Given entries:
/-! ### The critical weight: `δ ≥ -1/2` -/

/-- Divergence at the critical weight: on a set containing `{‖y‖ > R}` in `ℝ³` (`R > 0`), a
function bounded below by `κ / ‖y‖³` (`κ > 0`) has infinite Lebesgue integral — every dyadic
annulus `{2ⁿR < ‖y‖ ≤ 2ⁿ⁺¹R}` contributes at least `7κ|B₁|/8`. -/
theorem lintegral_eq_top_of_inv_cube_le {κ R : ℝ} (hκ : 0 < κ) (hR : 0 < R) {U : Set E3}
    (hU : {y : E3 | R < ‖y‖} ⊆ U) {f : E3 → ℝ≥0∞}
    (hf : ∀ y : E3, R < ‖y‖ → ENNReal.ofReal (κ / ‖y‖ ^ 3) ≤ f y) :
    ∫⁻ y in U, f y = ⊤ := by
  set b : ℝ≥0∞ := volume (Metric.ball (0 : E3) 1) with hb
  have hb0 : b ≠ 0 :=
    (Metric.isOpen_ball.measure_pos volume ⟨0, Metric.mem_ball_self one_pos⟩).ne'
  have hbtop : b ≠ ⊤ := measure_ball_lt_top.ne
  -- dyadic annuli and their partial unions
  set A : ℕ → Set E3 := fun n ↦
    Metric.closedBall 0 (2 ^ (n + 1) * R) \ Metric.closedBall 0 (2 ^ n * R) with hA
  set S : ℕ → Set E3 := fun n ↦ Metric.closedBall 0 (2 ^ n * R) \ Metric.closedBall 0 R with hS
  have hpow : ∀ n : ℕ, (1 : ℝ) ≤ 2 ^ n := fun n ↦ one_le_pow₀ (by norm_num)
  have hAm : ∀ n, MeasurableSet (A n) := fun n ↦
    measurableSet_closedBall.diff measurableSet_closedBall
  have hSU : ∀ n, S n ⊆ U := by
    intro n y hy
    exact hU (lt_of_not_ge fun h ↦ hy.2 (mem_closedBall_zero_iff.2 h))
  have hSA : ∀ n, S n ∪ A n ⊆ S (n + 1) := by
    intro n y hy
    rcases hy with hy | hy
    · refine ⟨mem_closedBall_zero_iff.2 ?_, hy.2⟩
      have h1 : ‖y‖ ≤ 2 ^ n * R := mem_closedBall_zero_iff.1 hy.1
      have h2 : (2 : ℝ) ^ n * R ≤ 2 ^ (n + 1) * R := by
        rw [pow_succ]; nlinarith [hpow n]
      exact h1.trans h2
    · refine ⟨hy.1, fun h ↦ hy.2 (mem_closedBall_zero_iff.2 ?_)⟩
      have h1 : ‖y‖ ≤ R := mem_closedBall_zero_iff.1 h
      nlinarith [hpow n]
  have hdisj : ∀ n, Disjoint (S n) (A n) := by
    intro n
    rw [Set.disjoint_left]
    intro y hyS hyA
    exact hyA.2 hyS.1
  -- each annulus contributes at least `c`
  set c : ℝ≥0∞ := ENNReal.ofReal (7 * κ / 8) * b with hc
  have hAc : ∀ n, c ≤ ∫⁻ y in A n, f y := by
    intro n
    set ρ : ℝ := 2 ^ n * R with hρ
    have hρR : R ≤ ρ := le_mul_of_one_le_left hR.le (hpow n)
    have hρ0 : 0 < ρ := lt_of_lt_of_le hR hρR
    have hA' : A n = Metric.closedBall 0 (2 * ρ) \ Metric.closedBall 0 ρ := by
      simp only [hA, hρ, pow_succ]; ring_nf
    have hfA : ∀ y ∈ A n, ENNReal.ofReal (κ / (2 * ρ) ^ 3) ≤ f y := by
      intro y hy
      rw [hA'] at hy
      have hy1 : ‖y‖ ≤ 2 * ρ := mem_closedBall_zero_iff.1 hy.1
      have hy2 : ρ < ‖y‖ := lt_of_not_ge fun h ↦ hy.2 (mem_closedBall_zero_iff.2 h)
      refine le_trans (ENNReal.ofReal_le_ofReal ?_) (hf y (lt_of_le_of_lt hρR hy2))
      exact div_le_div_of_nonneg_left hκ.le (pow_pos (hρ0.trans hy2) 3)
        (pow_le_pow_left₀ (norm_nonneg _) hy1 3)
    have hvol : ENNReal.ofReal (7 * ρ ^ 3) * b ≤ volume (A n) := by
      have h1 : volume (Metric.closedBall (0 : E3) (2 * ρ)) = ENNReal.ofReal ((2 * ρ) ^ 3) * b := by
        rw [Measure.addHaar_closedBall volume (0 : E3) (by positivity : (0 : ℝ) ≤ 2 * ρ),
          finrank_euclideanSpace_fin]
      have h2 : volume (Metric.closedBall (0 : E3) ρ) = ENNReal.ofReal (ρ ^ 3) * b := by
        rw [Measure.addHaar_closedBall volume (0 : E3) hρ0.le, finrank_euclideanSpace_fin]
      calc ENNReal.ofReal (7 * ρ ^ 3) * b
          = ENNReal.ofReal ((2 * ρ) ^ 3 - ρ ^ 3) * b := by congr 1; ring_nf
        _ = (ENNReal.ofReal ((2 * ρ) ^ 3) - ENNReal.ofReal (ρ ^ 3)) * b := by
            rw [ENNReal.ofReal_sub _ (by positivity)]
        _ = ENNReal.ofReal ((2 * ρ) ^ 3) * b - ENNReal.ofReal (ρ ^ 3) * b := by
            rw [ENNReal.sub_mul fun _ _ ↦ hbtop]
        _ = volume (Metric.closedBall (0 : E3) (2 * ρ)) - volume (Metric.closedBall (0 : E3) ρ) := by
            rw [h1, h2]
        _ ≤ volume (A n) := by rw [hA']; exact le_measure_sdiff
    have harith : c = ENNReal.ofReal (κ / (2 * ρ) ^ 3) * (ENNReal.ofReal (7 * ρ ^ 3) * b) := by
      rw [hc, ← mul_assoc, ← ENNReal.ofReal_mul (by positivity)]
      congr 2
      field_simp
      ring
    calc c = ENNReal.ofReal (κ / (2 * ρ) ^ 3) * (ENNReal.ofReal (7 * ρ ^ 3) * b) := harith
      _ ≤ ENNReal.ofReal (κ / (2 * ρ) ^ 3) * volume (A n) := mul_le_mul' le_rfl hvol
      _ = ∫⁻ _ in A n, ENNReal.ofReal (κ / (2 * ρ) ^ 3) := (setLIntegral_const (A n) _).symm
      _ ≤ ∫⁻ y in A n, f y := setLIntegral_mono' (hAm n) hfA
  -- partial sums by induction
  have key : ∀ N : ℕ, c * N ≤ ∫⁻ y in S N, f y := by
    intro N
    induction N with
    | zero => simp
    | succ N ih =>
      calc c * ((N + 1 : ℕ) : ℝ≥0∞) = c * N + c := by push_cast; ring
        _ ≤ (∫⁻ y in S N, f y) + ∫⁻ y in A N, f y := add_le_add ih (hAc N)
        _ = ∫⁻ y in S N ∪ A N, f y := (lintegral_union (hAm N) (hdisj N)).symm
        _ ≤ ∫⁻ y in S (N + 1), f y := lintegral_mono_set (hSA N)
  have hc0 : c ≠ 0 := by
    refine mul_ne_zero ?_ hb0
    rw [ne_eq, ENNReal.ofReal_eq_zero, not_le]
    positivity
  have : c * ⊤ ≤ ∫⁻ y in U, f y := by
    rw [← ENNReal.iSup_natCast, ENNReal.mul_iSup]
    exact iSup_le fun N ↦ (key N).trans (lintegral_mono_set (hSU N))
  rwa [ENNReal.mul_top hc0, top_le_iff] at this
/-- **THEOREM R′ (layer rigidity).** In `Λ₂ = ℤ_p⟦T₂⟧⟦T₁⟧` (inner variable `T₂`, relations `C φ_n`): if `A·h = p^k·B` (one-sided divisibility up to a power
of `p`) and, for every member `φ_n` of a layer family, there is `u_n` with `A·u_n ≡ B (mod C φ_n)`, `u_n` a unit mod `C φ_n`, and `A` a non-zero-divisor
mod `C φ_n` — i.e. `(A) = (B) ≠ 0` on the layer `Λ₂/(C φ_n) = (ℤ_p⟦T₂⟧/φ_n)⟦T₁⟧` —, then **`(A) = (B)` in `Λ₂`**. (`h ≡ p^k u_n`, so each `T₁`-coefficient of `h`
lies in `(p^k) + (φ_n)` for all `n`; LEMMA W′ gives `h = p^k h′`; `A h′ = B`; and `h′ ≡ u_n` is a unit modulo an ideal inside the maximal ideal.)
[cite: Washington1997, §13.2 (shape); §7.1] [cite: deShalit1987, III §1.10–1.13 (specialisation to the layers)] -/
theorem span_singleton_eq_of_dvd_of_layers (φ : ℕ → PowerSeries ℤ_[p])
    (hφ₁ : ∀ n, PowerSeries.map (PadicInt.toZMod (p := p)) (φ n) ≠ 0)
    (hφ₂ : ∀ N : ℕ, ∃ n, (X : PowerSeries (ZMod p)) ^ N ∣ PowerSeries.map (PadicInt.toZMod (p := p)) (φ n))
    {A B h : PowerSeries (PowerSeries ℤ_[p])} {k : ℕ} (hAB : A * h = C (C ((p : ℤ_[p]) ^ k)) * B)
    (hline : ∀ n, ∃ u : PowerSeries (PowerSeries ℤ_[p]),
      A * u - B ∈ Ideal.span {C (φ n)} ∧ IsUnit (Ideal.Quotient.mk (Ideal.span {C (φ n)}) u) ∧
      ∀ x, A * x ∈ Ideal.span {C (φ n)} → x ∈ Ideal.span {C (φ n)}) :
    Ideal.span {A} = Ideal.span {B} := by
  set P : PowerSeries ℤ_[p] := C ((p : ℤ_[p]) ^ k) with hP
  have hP0 : P ≠ 0 := by
    rw [hP, Ne, map_eq_zero_iff _ (C_injective (R := ℤ_[p]))]
    exact pow_ne_zero _ (by exact_mod_cast (Fact.out : p.Prime).ne_zero)
  have hCP0 : (C P : PowerSeries (PowerSeries ℤ_[p])) ≠ 0 := by
    rwa [Ne, map_eq_zero_iff _ (C_injective (R := PowerSeries ℤ_[p]))]
  -- step 1: `h − P u_n ∈ (C φ_n)` for every `n`
  have step1 : ∀ n, ∃ u : PowerSeries (PowerSeries ℤ_[p]), h - C P * u ∈ Ideal.span {C (φ n)} ∧
      IsUnit (Ideal.Quotient.mk (Ideal.span {C (φ n)}) u) := by
    intro n
    obtain ⟨u, hu, hunit, hnzd⟩ := hline n
    refine ⟨u, hnzd _ ?_, hunit⟩
    have : A * (h - C P * u) = -(C P * (A * u - B)) := by rw [mul_sub, hAB]; ring
    rw [this]
    exact neg_mem (Ideal.mul_mem_left _ _ hu)
  -- step 2: every `T₁`-coefficient of `h` lies in `(p^k) + (φ_n)`, hence is divisible by `p^k`
  have step2 : C P ∣ h := by
    rw [C_dvd_iff_forall_dvd_coeff]
    intro m
    refine dvd_of_forall_mem_sup_span φ hφ₁ hφ₂ k (coeff m h) fun n ↦ ?_
    obtain ⟨u, hu, -⟩ := step1 n
    rw [mem_span_C_iff] at hu
    obtain ⟨c, hc⟩ := hu m
    rw [map_sub, coeff_C_mul] at hc
    have : coeff m h = P * coeff m u + φ n * c := by rw [← hc]; ring
    rw [this]
    exact Submodule.add_mem_sup (Ideal.mem_span_singleton.mpr (dvd_mul_right _ _)) (Ideal.mem_span_singleton.mpr (dvd_mul_right _ _))
  obtain ⟨h', rfl⟩ := step2
  -- step 3: `A h′ = B`
  have hAB' : A * h' = B := by
    apply mul_left_cancel₀ hCP0
    rw [← hAB]; ring
  -- step 4: `h′` is a unit (choose a layer `φ_n` divisible by `T` mod `p`)
  obtain ⟨n, hn⟩ := hφ₂ 1
  rw [pow_one] at hn
  obtain ⟨u, hu, hunit⟩ := step1 n
  have hsub : h' - u ∈ Ideal.span {C (φ n)} := by
    -- `P (h′ − u) ∈ (C φ_n)` and `P = p^k` cancels against the mod-`p` non-zero `φ_n`
    rw [mem_span_C_iff] at hu ⊢
    intro m
    obtain ⟨c, hc⟩ := hu m
    rw [← mul_sub, coeff_C_mul] at hc
    -- `φ_n c = p^k (coeff m (h′ − u))`
    obtain ⟨c', rfl⟩ := C_pow_dvd_of_mul_eq (hφ₁ n) k hc.symm
    refine ⟨c', mul_left_cancel₀ hP0 ?_⟩
    rw [hc]; ring
  have hunit' : IsUnit (Ideal.Quotient.mk (Ideal.span {C (φ n)}) h') := by
    have : Ideal.Quotient.mk (Ideal.span {C (φ n)}) h' = Ideal.Quotient.mk (Ideal.span {C (φ n)}) u :=
      (Ideal.Quotient.eq).mpr hsub
    rw [this]; exact hunit
  have hh' : IsUnit h' := isUnit_of_isUnit_mk (span_C_le_maximalIdeal hn) hunit'
  -- step 5
  rw [← hAB', Ideal.span_singleton_mul_right_unit hh']

/-- **THEOREM R′, char-ideal form of the layer hypothesis** (the form the rigidity road's consumers produce: at layer `n`, GENERIC SPECIALISATION +
CONTROL + Müller give an EQUALITY OF PRINCIPAL IDEALS `(Ā) = (B̄)` in `Λ₂/(C φ_n)` with `Ā` a non-zero-divisor — e.g. `Ā ≠ 0` in the domain
`ℤ_p[ζ_{pⁿ}]⟦T₁⟧`): then `(A) = (B)` in `Λ₂`. (`B̄ = Ā x̄`, `Ā = B̄ ȳ` ⟹ `Ā (1 − x̄ ȳ) = 0` ⟹ `x̄` is a unit.)
[cite: Washington1997, §13.2 (shape); §7.1] -/
theorem span_singleton_eq_of_dvd_of_layers_of_span_eq (φ : ℕ → PowerSeries ℤ_[p])
    (hφ₁ : ∀ n, PowerSeries.map (PadicInt.toZMod (p := p)) (φ n) ≠ 0)
    (hφ₂ : ∀ N : ℕ, ∃ n, (X : PowerSeries (ZMod p)) ^ N ∣ PowerSeries.map (PadicInt.toZMod (p := p)) (φ n))
    {A B h : PowerSeries (PowerSeries ℤ_[p])} {k : ℕ} (hAB : A * h = C (C ((p : ℤ_[p]) ^ k)) * B)
    (hline : ∀ n,
      Ideal.span {Ideal.Quotient.mk (Ideal.span {C (φ n)}) A} = Ideal.span {Ideal.Quotient.mk (Ideal.span {C (φ n)}) B} ∧
      ∀ x, A * x ∈ Ideal.span {C (φ n)} → x ∈ Ideal.span {C (φ n)}) :
    Ideal.span {A} = Ideal.span {B} := by
  refine span_singleton_eq_of_dvd_of_layers φ hφ₁ hφ₂ hAB fun n ↦ ?_
  obtain ⟨hspan, hnzd⟩ := hline n
  set I : Ideal (PowerSeries (PowerSeries ℤ_[p])) := Ideal.span {C (φ n)} with hI
  -- `B̄ = Ā x̄` and `Ā = B̄ ȳ`
  have hB : Ideal.Quotient.mk I B ∈ Ideal.span {Ideal.Quotient.mk I A} := by rw [hspan]; exact Ideal.mem_span_singleton_self _
  have hA : Ideal.Quotient.mk I A ∈ Ideal.span {Ideal.Quotient.mk I B} := by rw [← hspan]; exact Ideal.mem_span_singleton_self _
  obtain ⟨x, hx⟩ := Ideal.mem_span_singleton'.mp hB
  obtain ⟨y, hy⟩ := Ideal.mem_span_singleton'.mp hA
  obtain ⟨x, rfl⟩ := Ideal.Quotient.mk_surjective x
  obtain ⟨y, rfl⟩ := Ideal.Quotient.mk_surjective y
  refine ⟨x, ?_, ?_, hnzd⟩
  · -- `A x − B ∈ I`
    rw [← Ideal.Quotient.eq, map_mul, mul_comm, hx]
  · -- `x̄ ȳ = 1` because `Ā` is a non-zero-divisor mod `I`: `A (x y − 1) ∈ I`
    have hmem : A * (x * y - 1) ∈ I := by
      rw [← Ideal.Quotient.eq_zero_iff_mem, map_mul, map_sub, map_one, map_mul]
      have : Ideal.Quotient.mk I A * (Ideal.Quotient.mk I x * Ideal.Quotient.mk I y) =
          Ideal.Quotient.mk I y * (Ideal.Quotient.mk I x * Ideal.Quotient.mk I A) := by ring
      rw [mul_sub, mul_one, this, hx, hy, sub_self]
    have h1 : Ideal.Quotient.mk I (x * y) = 1 := by
      have := (Ideal.Quotient.eq (I := I)).mpr (hnzd _ hmem)
      rwa [map_one] at this
    rw [map_mul] at h1
    exact IsUnit.of_mul_eq_one _ h1

end TwoVariable

end Summit.BirchSwinnertonDyer.BirchSwinnertonDyer.Theorems.PrintCf2.LayerRigidity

Task to carry out: Stop at the line containing "measurableSet_closedBall.diff measurableSet_closedBall". Please print exactly every line before it from the start of the records, plus that line itself, and nothing else.

Solved problem:
/-! ### The critical weight: `δ ≥ -1/2` -/

/-- Divergence at the critical weight: on a set containing `{‖y‖ > R}` in `ℝ³` (`R > 0`), a
function bounded below by `κ / ‖y‖³` (`κ > 0`) has infinite Lebesgue integral — every dyadic
annulus `{2ⁿR < ‖y‖ ≤ 2ⁿ⁺¹R}` contributes at least `7κ|B₁|/8`. -/
theorem lintegral_eq_top_of_inv_cube_le {κ R : ℝ} (hκ : 0 < κ) (hR : 0 < R) {U : Set E3}
    (hU : {y : E3 | R < ‖y‖} ⊆ U) {f : E3 → ℝ≥0∞}
    (hf : ∀ y : E3, R < ‖y‖ → ENNReal.ofReal (κ / ‖y‖ ^ 3) ≤ f y) :
    ∫⁻ y in U, f y = ⊤ := by
  set b : ℝ≥0∞ := volume (Metric.ball (0 : E3) 1) with hb
  have hb0 : b ≠ 0 :=
    (Metric.isOpen_ball.measure_pos volume ⟨0, Metric.mem_ball_self one_pos⟩).ne'
  have hbtop : b ≠ ⊤ := measure_ball_lt_top.ne
  -- dyadic annuli and their partial unions
  set A : ℕ → Set E3 := fun n ↦
    Metric.closedBall 0 (2 ^ (n + 1) * R) \ Metric.closedBall 0 (2 ^ n * R) with hA
  set S : ℕ → Set E3 := fun n ↦ Metric.closedBall 0 (2 ^ n * R) \ Metric.closedBall 0 R with hS
  have hpow : ∀ n : ℕ, (1 : ℝ) ≤ 2 ^ n := fun n ↦ one_le_pow₀ (by norm_num)
  have hAm : ∀ n, MeasurableSet (A n) := fun n ↦
    measurableSet_closedBall.diff measurableSet_closedBall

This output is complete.